The Gate of Horn stood at the bottom of a devastation of stone.  Broken bricks, pillars and statues lay scattered to every side, along with half an ancient staircase, still clinging to the side of what must have been a subterranean crypt or vault.  The stars were high overhead, only partially visible through the remains of some multi-level structure, and Trist was certain he was well beneath the ground.  If it had not been for Auberon’s Boon, allowing him to see in darkness as easily as light, and the way that Trist no longer needed to rely upon mortal sight, he would have been lost in the lightless murk.

The Gate of Horn was roughly circular in shape, with a base of white stone, perhaps marble, resting on the ground.  The edges of the stone reached up in gentle curves to either side, cradling a circular hoop or ring.  The substance of the Gate itself was not one color, but, like the horns of a hart laid low by the hunters in Trist’s youth, striated and shaded, as if it were a thing grown, not built.

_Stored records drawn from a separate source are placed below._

import Literature.Probability.RandomPlanarGeometry.ObservableShortTime
import Literature.Probability.RandomPlanarGeometry.LoewnerAdaptedPlane
import Mathlib.MeasureTheory.Function.SpecialFunctions.Basic
import HarnessLib

/-!
# The time-limited FK observable is adapted to the driving process

Topic `Probability/RandomPlanarGeometry`; theorems only. For a real process `W` indexed by `ℝ≥0`
with continuous paths and `y > 0`, the time-limited FK observable process
`Loewner.observableProcess W y t ω = O_{t ∧ y²/9}(iy)`, `O_t(z) = (z g_t'(z)/(g_t(z) - W_t))^{1/2}`
(`ObservableShortTime.lean`), is a measurable functional of the path `W · ω` *up to time `t`*:
`ω ↦ O_{t ∧ T}(iy)` is measurable for every σ-algebra making `W_s`, `s ≤ t`, measurable
(`Loewner.measurable_observableProcess`). Hence it is (strongly) adapted to every filtration to
which `W` is adapted, in particular to the natural filtration of `W`
(`Loewner.stronglyAdapted_observableProcess_natural`) — the measurability half of the printed
claim "`M_t(z)`, `t ≤ T(z)`, is a martingale with respect to the filtration generated by `W_t`"
(Chelkak–Duminil-Copin–Hongler–Kemppainen–Smirnov, C. R. Math. 352 (2014), §3), serving layer 5
of the decomposition of crit-ising.S17 (FK)
(`Literature.Probability.LatticeModels.convergesInLawToSLE_sixteen_thirds_fkInterface`).

Ingredients: the tree's `Loewner.measurable_map_of_im_pos` (`LoewnerAdaptedPlane.lean`: `g_t(z)`
is a measurable functional of the stopped path, via truncated Picard iteration), the derivative
`g_t'(z)` as the pointwise limit of measurable difference quotients (`measurable_deriv_map`, the
map being holomorphic at `z` for every path in the short-time regime `9t ≤ (Im z)²`,
`Loewner.ShortTime`), and measurability of the principal power (Mathlib `Measurable.pow_const` on
`ℂ`).

## References

* D. Chelkak, H. Duminil-Copin, C. Hongler, A. Kemppainen, S. Smirnov, *Convergence of Ising
  interfaces to Schramm's SLE curves*, C. R. Math. Acad. Sci. Paris 352 (2014), §3.
* G. F. Lawler, *Conformally Invariant Processes in the Plane*, AMS (2005), Ch. 4 §4.1.
-/

noncomputable section

open scoped NNReal

namespace Literature.Probability.RandomPlanarGeometry

namespace Loewner

open MeasureTheory Filter Topology Complex

variable {Ω : Type*} {mΩ : MeasurableSpace Ω} {W : ℝ≥0 → Ω → ℝ} {t : ℝ≥0}

/-- **The derivative `g_t'(z)` of the Loewner map is a measurable functional of the driving path
up to time `t`** in the short-time regime `9t ≤ (Im z)²` (where `z` is swallowed for no path):
it is the pointwise limit of the difference quotients `(g_t(z + i/(n+1)) - g_t(z))(n+1)/i`, each
measurable by `measurable_map_of_im_pos`. [folklore] -/
theorem measurable_deriv_map (hWc : ∀ ω, Continuous (W · ω))
    (hmeas : ∀ s, s ≤ t → Measurable fun ω ↦ W s ω) {z : ℂ} (hz : 0 < z.im)
    (h9 : 9 * (t : ℝ) ≤ z.im ^ 2) :
    Measurable fun ω ↦ deriv (map (fun u ↦ W u ω) t) z := by
  set hs : ℕ → ℂ := fun n ↦ I * ((1 : ℂ) / ((n : ℂ) + 1)) with hhs
  have hn1 : ∀ n : ℕ, ((n : ℂ) + 1) ≠ 0 := fun n ↦ by
    have : ((n : ℂ) + 1) = ((n + 1 : ℕ) : ℂ) := by push_cast; ring
    rw [this]; exact Nat.cast_ne_zero.2 (Nat.succ_ne_zero n)
  have hne : ∀ n, hs n ≠ 0 := fun n ↦ mul_ne_zero I_ne_zero (div_ne_zero one_ne_zero (hn1 n))
  have hlim : Tendsto hs atTop (𝓝[≠] 0) := by
    refine tendsto_nhdsWithin_iff.2 ⟨?_, Eventually.of_forall hne⟩
    have h1 : Tendsto (fun n : ℕ ↦ (1 : ℂ) / ((n : ℂ) + 1)) atTop (𝓝 0) := by
      have := tendsto_one_div_add_atTop_nhds_zero_nat (𝕜 := ℂ)
      simpa using this
    simpa [hhs] using h1.const_mul I
  have him : ∀ n, 0 < (z + hs n).im := fun n ↦ by
    have h1 : (hs n).im = 1 / ((n : ℝ) + 1) := by
      have : hs n = ((1 / ((n : ℝ) + 1) : ℝ) : ℂ) * I := by
        simp only [hhs]; push_cast; ring
      rw [this, mul_im, ofReal_re, ofReal_im, I_re, I_im]; ring
    rw [add_im, h1]; positivity
  set G : ℕ → Ω → ℂ := fun n ω ↦ (hs n)⁻¹ • (map (fun u ↦ W u ω) t (z + hs n) - map (fun u ↦ W u ω) t z)
    with hG
  have hmz : Measurable fun ω ↦ map (fun u ↦ W u ω) t z :=
    measurable_map_of_im_pos (W := fun ω u ↦ W u ω) hWc hmeas hz
  have hGm : ∀ n, Measurable (G n) := fun n ↦
    Measurable.const_smul
      ((measurable_map_of_im_pos (W := fun ω u ↦ W u ω) hWc hmeas (him n)).sub hmz) (hs n)⁻¹
  refine measurable_of_tendsto_metrizable hGm (tendsto_pi_nhds.2 fun ω ↦ ?_)
  have hST : ShortTime (fun u ↦ W u ω) z t := ⟨hWc ω, hz, h9⟩
  obtain ⟨g, hg⟩ := hST.exists_sol
  have hd := hasDerivAt_map hST.cont hST.lt hg
  rw [hd.deriv]
  exact hd.tendsto_slope_zero.comp hlim

/-- **The FK observable `O_t(iy)` is a measurable functional of the driving path up to time `t`**
(`9t ≤ y²`, `y > 0`). [folklore] -/
theorem measurable_fkObservable (hWc : ∀ ω, Continuous (W · ω))
    (hmeas : ∀ s, s ≤ t → Measurable fun ω ↦ W s ω) {y : ℝ} (hy : 0 < y)
    (h9 : 9 * (t : ℝ) ≤ y ^ 2) :
    Measurable fun ω ↦ fkObservable (fun u ↦ W u ω) t (I * y) := by
  have hz : 0 < (I * (y : ℂ)).im := by simpa using hy
  have h9' : 9 * (t : ℝ) ≤ (I * (y : ℂ)).im ^ 2 := by simpa using h9
  have hmz : Measurable fun ω ↦ map (fun u ↦ W u ω) t (I * y) :=
    measurable_map_of_im_pos (W := fun ω u ↦ W u ω) hWc hmeas hz
  have hd := measurable_deriv_map hWc hmeas hz h9'
  have hW : Measurable fun ω ↦ ((W t ω : ℝ) : ℂ) := measurable_ofReal.comp (hmeas t le_rfl)
  unfold fkObservable
  exact ((hd.const_mul _).div (hmz.sub hW)).pow_const _

/-- **The time-limited observable process is a measurable functional of the driving path up to
the present**: `ω ↦ O_{t ∧ T(iy)}(iy)` is measurable for any σ-algebra making `W_s`, `s ≤ t`,
measurable. [folklore] -/
theorem measurable_observableProcess (hWc : ∀ ω, Continuous (W · ω))
    (hmeas : ∀ s, s ≤ t → Measurable fun ω ↦ W s ω) {y : ℝ} (hy : 0 < y) :
    Measurable (observableProcess W y t) := by
  have h9 : 9 * ((min t (cdhksTime y) : ℝ≥0) : ℝ) ≤ y ^ 2 := by
    have h1 : ((min t (cdhksTime y) : ℝ≥0) : ℝ) ≤ (cdhksTime y : ℝ) :=
      NNReal.coe_le_coe.2 (min_le_right _ _)
    rw [coe_cdhksTime] at h1
    linarith
  exact measurable_fkObservable (t := min t (cdhksTime y)) hWc
    (fun s hs ↦ hmeas s (hs.trans (min_le_left _ _))) hy h9

/-- **The time-limited observable process is adapted** to every filtration to which `W`
(continuous paths) is adapted; likewise its real and imaginary parts. [folklore] -/
theorem stronglyAdapted_observableProcess {𝓕 : Filtration ℝ≥0 mΩ} (hWad : StronglyAdapted 𝓕 W)
    (hWc : ∀ ω, Continuous (W · ω)) {y : ℝ} (hy : 0 < y) :
    StronglyAdapted 𝓕 (observableProcess W y) := fun t ↦
  (measurable_observableProcess (mΩ := 𝓕 t) hWc
    (fun s hs ↦ ((hWad s).mono (𝓕.mono hs)).measurable) hy).stronglyMeasurable

/-- Real part: adaptedness. [folklore] -/
theorem stronglyAdapted_re_observableProcess {𝓕 : Filtration ℝ≥0 mΩ} (hWad : StronglyAdapted 𝓕 W)
    (hWc : ∀ ω, Continuous (W · ω)) {y : ℝ} (hy : 0 < y) :
    StronglyAdapted 𝓕 (fun t ω ↦ (observableProcess W y t ω).re) := fun t ↦
  (measurable_re.comp (measurable_observableProcess (mΩ := 𝓕 t) hWc
    (fun s hs ↦ ((hWad s).mono (𝓕.mono hs)).measurable) hy)).stronglyMeasurable

/-- Imaginary part: adaptedness. [folklore] -/
theorem stronglyAdapted_im_observableProcess {𝓕 : Filtration ℝ≥0 mΩ} (hWad : StronglyAdapted 𝓕 W)
    (hWc : ∀ ω, Continuous (W · ω)) {y : ℝ} (hy : 0 < y) :
    StronglyAdapted 𝓕 (fun t ω ↦ (observableProcess W y t ω).im) := fun t ↦
  (measurable_im.comp (measurable_observableProcess (mΩ := 𝓕 t) hWc
    (fun s hs ↦ ((hWad s).mono (𝓕.mono hs)).measurable) hy)).stronglyMeasurable

/-- **Adaptedness to the natural filtration of the driving process** (the filtration "generated by
`W_t`" of CDHKS 2014, §3): the time-limited observable process and its real and imaginary parts
are adapted to `Filtration.natural W`. [cite: CDHKSCRAS2014, §3] -/
theorem stronglyAdapted_observableProcess_natural (hW : ∀ t, StronglyMeasurable (W t))
    (hWc : ∀ ω, Continuous (W · ω)) {y : ℝ} (hy : 0 < y) :
    StronglyAdapted (Filtration.natural W hW) (observableProcess W y) ∧
    StronglyAdapted (Filtration.natural W hW) (fun t ω ↦ (observableProcess W y t ω).re) ∧
    StronglyAdapted (Filtration.natural W hW) (fun t ω ↦ (observableProcess W y t ω).im) :=
  ⟨stronglyAdapted_observableProcess (Filtration.stronglyAdapted_natural hW) hWc hy,
    stronglyAdapted_re_observableProcess (Filtration.stronglyAdapted_natural hW) hWc hy,
    stronglyAdapted_im_observableProcess (Filtration.stronglyAdapted_natural hW) hWc hy⟩

end Loewner

end Literature.Probability.RandomPlanarGeometry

Above him, and above the Gate, the Sun Eater’s wings spread, and its serpentine neck lashed, jaws wide.  Trist could not see Acrasia, but he could tell exactly what she had done to get Sammāʾēl’s attention.

Moons past, when Trist had gone into the Ardenwood to brave the Chapelle de Camiel, where Acrasia had fled after killing his brother, he had fought his own shadow, animated by the faerie’s magic.  Now, a shadow equally as massive as the daemon itself stretched its own dark wings, facing down Sammāʾēl.  Trist had overcome such a trick once before, and he had no illusion that the Sun Eater would lose, but all he needed was a moment.

Trist turned back to the Gate, raised his longsword above his head, and then brought it down.  The Gate of Horn cracked, parted beneath his swing, and then exploded in a blast of blue flame.